Il presidente Hamid Karzai e il comando militare americano hanno immediatamente ordinato l’apertura di un’inchiesta sulla morte di 150 persone nei bombardamenti condotti sulla provincia di Farah. “Possiamo confermare senza ombra di dubbio che ci sono dozzine di vittime civili” ha aggiunto Jessica Barry, portavoce della Croce Rossa, a conclusione degli accertamenti condotti dall’organizzazione dopo le denunce degli abitanti della zona di Farah. Tra le vittime anche un volontario della Mezzaluna Rossa, la Croce Rossa islamica, ucciso con 13 membri della sua famiglia. Ci sono, sempre secondo la Cri, molte case distrutte. Karzai ha già fatto sapere che discuterà della questione in occasione del suo incontro di oggi con il presidente statunitense Barack Obama. Per ora un suo dirigente ha definito “inaccettabile e ingiustibile” l’azione della Nato.
Secondo Rohul Amin, governatore della provincia di Farah, le vittime civili sono state provocate dal fatto che i miliziani avevano trovato riparo nelle abitazioni che sono poi state bombardate. I miliziani si erano infiltrati alcuni giorni addietro nel distretto di Bala Bulok da dove avevano attaccato diversi villaggi e ucciso tre civili con l’accusa di essere spie del governo di Kabul e della coalizione.
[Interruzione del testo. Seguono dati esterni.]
import Mathlib
import HarnessLib
import HarnessLib.Audit
import Summits.ValiantsHypothesis.ValiantsHypothesis.Theorems.LacunarySymmetroidMatrixDescartesZeroChangeConcavityBudgetGeneral

/-!
# ValiantsHypothesis / LacunarySymmetroid — crux `MatrixDescartes` (stmt-ValiantsHypothesis-18050, V1), LINE (A) «product_plus_one»:
# the CONCAVITY BUDGET on WINDOWS, in the Euler currency of the per-window sector files

Fifth part of the concavity budget (✓ `…ZeroChangeConcavityBudget{,Floor,General,Dip}`).  The per-window sector files of the floor
(`eulerNumerator_roots_Icc_le_one_of_…`, `…Window…`, hands val-lit-p5/p7 and leafhands 3–5) count roots of `eulerNumerator d a 0` on a window
between consecutive roots of the company product.  This file restates the window-local budget in exactly that currency:

* `posRootSet_euler_bottom_eq` — the positive root SET of `eulerNumerator d a 0` (unfolded) is the positive critical set of
  `Φ = ∏_j row (d₁−d₀) (d₂−d₀) a_{j0} a_{j1} a_{j2}` (the dictionary ✓ `card_posRoots_euler_bottom_eq_posCrit` as an equality of finsets);
* ★ `card_roots_euler_Ioo_le_window_dipBudget` — on a window `(u, v)` free of roots of `Φ` (any company, any support with
  `d₀ ≤ d₁, d₂`): `#{roots of eulerNumerator in (u,v)} ≤ 2·#{DIPS in (u,v)} + 1`, DIP = critical point with `Φ·Φ″ ≥ 0`;
* ★ `card_roots_euler_Ioo_le_window_badBudget` — the same with the cruder BAD set `M ≤ 0` (`middleSum`);
* ★ `card_roots_euler_Ioo_le_one_of_middleSum_pos` — a root-free window on which `M > 0` at every critical point carries AT MOST ONE root of
  the Euler numerator (e.g. every window in which all `(+,−,−)` rows are switched and all `(+,+,−)` rows unswitched).

HONEST FRAMING: joint / helper, def-free, no named facts, no sorry, standard axioms; closes NO stub by name; `OneChangeFloorK3`, `EulerBoundK3`,
`ClassRowK3Linear`, `PPOPolyLaw`, `MatrixDescartes` (stmt-ValiantsHypothesis-18050) OPEN; `VP ≠ VNP` is NOT proved and nothing here bears on it.

[folklore] Bookkeeping over the landed concavity-budget files; no citation needed.
-/

set_option linter.dupNamespace false

namespace Summit.ValiantsHypothesis.ValiantsHypothesis.Theorems.LacunarySymmetroidMatrixDescartes

namespace ZeroChange

open Polynomial Finset Filter Topology

/-- **Dictionary as an equality of finsets**: for `d₀ ≤ d₁, d₂` the positive roots of `eulerNumerator d a 0` (unfolded) are exactly the
positive critical points of the normalised row product. -/
theorem posRootSet_euler_bottom_eq {m : ℕ} (d : Fin 3 → ℕ) (h01 : d 0 ≤ d 1) (h02 : d 0 ≤ d 2) (a : Fin m → Fin 3 → ℝ) :
    ((∑ j, (∑ l, C (a j l * ((d l : ℝ) - d 0)) * X ^ (d l)) * ∏ i ∈ Finset.univ.erase j, (∑ l, C (a i l) * X ^ (d l))
        : ℝ[X]).roots.toFinset.filter (fun t => 0 < t))
      = (derivative (∏ j, row (d 1 - d 0) (d 2 - d 0) (a j 0) (a j 1) (a j 2))).roots.toFinset.filter (fun t => 0 < t) := by
  classical
  rw [euler_bottom_eq_X_pow_mul_derivative d h01 h02 a]
  set D := derivative (∏ j, row (d 1 - d 0) (d 2 - d 0) (a j 0) (a j 1) (a j 2)) with hD
  by_cases hD0 : D = 0
  · simp [hD0]
  ext t
  simp only [Finset.mem_filter, Multiset.mem_toFinset]
  rw [mem_roots (mul_ne_zero (pow_ne_zero _ X_ne_zero) hD0), mem_roots hD0, IsRoot.def, IsRoot.def, eval_mul, eval_pow,
    eval_X, mul_eq_zero]
  constructor
  · rintro ⟨h | h, ht⟩
    · exact absurd ((pow_eq_zero_iff (by omega : m * d 0 + 1 ≠ 0)).1 h) ht.ne'
    · exact ⟨h, ht⟩
  · rintro ⟨h, ht⟩
    exact ⟨Or.inr h, ht⟩

/-- ★ **Window budget, DIP form, Euler currency**: on a window `(u, v)` free of roots of the row product, the roots of `eulerNumerator d a 0`
number at most `2·#{critical points t ∈ (u,v) with Φ(t)·Φ″(t) ≥ 0} + 1` (any company, `d₀ < d₁ < d₂` not even needed beyond `d₀ ≤ d₁, d₂`). -/
theorem card_roots_euler_Ioo_le_window_dipBudget {m : ℕ} (d : Fin 3 → ℕ) (h01 : d 0 ≤ d 1) (h02 : d 0 ≤ d 2)
    (a : Fin m → Fin 3 → ℝ) {u v : ℝ}
    (hnoroot : ∀ z, u < z → z < v → (∏ j, row (d 1 - d 0) (d 2 - d 0) (a j 0) (a j 1) (a j 2)).eval z ≠ 0) :
    (((∑ j, (∑ l, C (a j l * ((d l : ℝ) - d 0)) * X ^ (d l)) * ∏ i ∈ Finset.univ.erase j, (∑ l, C (a i l) * X ^ (d l))
        : ℝ[X]).roots.toFinset.filter (fun t => 0 < t)).filter (fun t => u < t ∧ t < v)).card
      ≤ 2 * (((derivative (∏ j, row (d 1 - d 0) (d 2 - d 0) (a j 0) (a j 1) (a j 2))).roots.toFinset.filter
            (fun t => 0 < t)).filter
          (fun t => (u < t ∧ t < v) ∧ ¬ ((∏ j, row (d 1 - d 0) (d 2 - d 0) (a j 0) (a j 1) (a j 2)).eval t *
            (derivative (derivative (∏ j, row (d 1 - d 0) (d 2 - d 0) (a j 0) (a j 1) (a j 2)))).eval t < 0))).card + 1 := by
  rw [posRootSet_euler_bottom_eq d h01 h02 a]
  exact card_crit_Ioo_le_two_mul_card_notGood_add_one _ hnoroot

/-- ★ **Window budget, BAD form, Euler currency**: on a root-free window `(u, v)` of a company on `d₀ < d₁ < d₂`, the roots of
`eulerNumerator d a 0` number at most `2·#{critical points t ∈ (u,v) with M(t) ≤ 0} + 1`. -/
theorem card_roots_euler_Ioo_le_window_badBudget {m : ℕ} (d : Fin 3 → ℕ) (h01 : d 0 < d 1) (h12 : d 1 < d 2)
    (a : Fin m → Fin 3 → ℝ) {u v : ℝ}
    (hnoroot : ∀ z, u < z → z < v → (∏ j, row (d 1 - d 0) (d 2 - d 0) (a j 0) (a j 1) (a j 2)).eval z ≠ 0) :
    (((∑ j, (∑ l, C (a j l * ((d l : ℝ) - d 0)) * X ^ (d l)) * ∏ i ∈ Finset.univ.erase j, (∑ l, C (a i l) * X ^ (d l))
        : ℝ[X]).roots.toFinset.filter (fun t => 0 < t)).filter (fun t => u < t ∧ t < v)).card
      ≤ 2 * (((derivative (∏ j, row (d 1 - d 0) (d 2 - d 0) (a j 0) (a j 1) (a j 2))).roots.toFinset.filter
            (fun t => 0 < t)).filter
          (fun t => (u < t ∧ t < v) ∧ middleSum (d 1 - d 0) (d 2 - d 0) (fun j => (a j 0, a j 1, a j 2)) t ≤ 0)).card + 1 := by
  rw [posRootSet_euler_bottom_eq d h01.le (h01.le.trans h12.le) a]
  exact card_crit_Ioo_prod_rows_le m (d 1 - d 0) (d 2 - d 0) (by omega) (by omega) (fun j => (a j 0, a j 1, a j 2)) hnoroot

/-- ★ **At most one Euler root on a window where the middle letters win**: on a root-free window `(u, v)` of a company on
`d₀ < d₁ < d₂` such that `M(t) > 0` at every critical point `t ∈ (u, v)`, `eulerNumerator d a 0` has at most one root in `(u, v)`. -/
theorem card_roots_euler_Ioo_le_one_of_middleSum_pos {m : ℕ} (d : Fin 3 → ℕ) (h01 : d 0 < d 1) (h12 : d 1 < d 2)
    (a : Fin m → Fin 3 → ℝ) {u v : ℝ}
    (hnoroot : ∀ z, u < z → z < v → (∏ j, row (d 1 - d 0) (d 2 - d 0) (a j 0) (a j 1) (a j 2)).eval z ≠ 0)
    (hM : ∀ t, u < t → t < v →
      (derivative (∏ j, row (d 1 - d 0) (d 2 - d 0) (a j 0) (a j 1) (a j 2))).eval t = 0 →
      0 < middleSum (d 1 - d 0) (d 2 - d 0) (fun j => (a j 0, a j 1, a j 2)) t) :
    (((∑ j, (∑ l, C (a j l * ((d l : ℝ) - d 0)) * X ^ (d l)) * ∏ i ∈ Finset.univ.erase j, (∑ l, C (a i l) * X ^ (d l))
        : ℝ[X]).roots.toFinset.filter (fun t => 0 < t)).filter (fun t => u < t ∧ t < v)).card ≤ 1 := by
  rw [posRootSet_euler_bottom_eq d h01.le (h01.le.trans h12.le) a]
  exact card_crit_Ioo_le_one_of_middleSum_pos m (d 1 - d 0) (d 2 - d 0) (by omega) (by omega)
    (fun j => (a j 0, a j 1, a j 2)) hnoroot hM

end ZeroChange

end Summit.ValiantsHypothesis.ValiantsHypothesis.Theorems.LacunarySymmetroidMatrixDescartes
import Summits.Schanuel.Schanuel.Theorems.RootDecomp1KHyper22

/-!
# RootDecomp1KHyper — lens 6, generation 15 «QUAD-ANCHORED CELL» (QuadAnchor.lean 33b3769e…, 2400 l) — continuation (RootDecomp1KHyper23): `im_eq_zero_of_anchor`; §3b engine corollaries (`algebraicIndependent_option_of_mvWeakMeasure_hyperQuad`, `sb_of_hyperQuad_of_mvWeakMeasure`, `sb_of_hyperQuad_of_LW`; moved here by the port); §4 second half: EXTRACTION `hyperQuadApprox_of_anchor`, MAIN `sb_three_of_realQuadAnchor` (mod hLW), `rank3SpanResidual_iff_unanchored`

(lens-6 g15 `QuadAnchor.lean`, sha256 33b3769e…6b415, farm rc 0 · 0 sorry · axioms standard; port by census-1 gen 14 in eight parts RootDecomp1KHyper20–27 at the section
cuts of CENSUS-REQUEST 2026-08-31T01:16:56Z (STATUS L1528; §5 cut at §5b; §3's three engine corollaries moved to where they are first used); each part imports the
previous; statements and proofs verbatim (54 one-line docstrings added, six generic one-liners privatised with per-part private copies, the two `linter.*` options dropped, two unused binders renamed `_`); `hLW : LWMeasure` (tree-proved
named fact) stays a binder where marked; `--supports stmt-Schanuel-33363` (A₄ʰ HyperLiouvilleSchanuel, residual of record `Rank3SpanResidual`). Nothing here proves Schanuel; rung 0.)
-/

noncomputable section

open Complex IntermediateField Polynomial

namespace Summit.Schanuel.Schanuel.Theorems.RootDecomp1KHyper

namespace HyperCell
variable {n : ℕ}
open Summit.Schanuel.Schanuel.Theorems.RootDecomp1KGeneric (HasHLPairInSpan Rank3SpanResidual
  mem_adjoin_of_mem_span cexp_mem_adjoin_of_mem_span)

/-- `exp(−x) ≤ 1/x` for `x > 0`. -/
private theorem exp_neg_le_one_div' {x : ℝ} (hx : 0 < x) : Real.exp (-x) ≤ 1 / x := by
  rw [Real.exp_neg, ← one_div]
  exact one_div_le_one_div_of_le hx (by linarith [Real.add_one_le_exp x])

set_option maxHeartbeats 1000000 in

/-- `(q : ℝ) · den q = num q`. -/
private theorem ratCast_mul_den (q : ℚ) : (q : ℝ) * q.den = q.num := by
  exact_mod_cast Rat.mul_den_eq_num q
end Literature.NumberTheory.Automorphic.Liu2021.Def411WeilCarriers

end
L’uccisone di tre agenti e il ferimento di altri quattro ha spinto a richiedere l’intervento dell’esercito afghano e dell’appoggio aereo della Nato. “Siamo dispiaciuti per coloro che sono stati colpiti dalle operazioni, indagheremo subito per stabilire cosa è successo” è il laconico commento del portavoce della colazione, colonnello Greg Julian.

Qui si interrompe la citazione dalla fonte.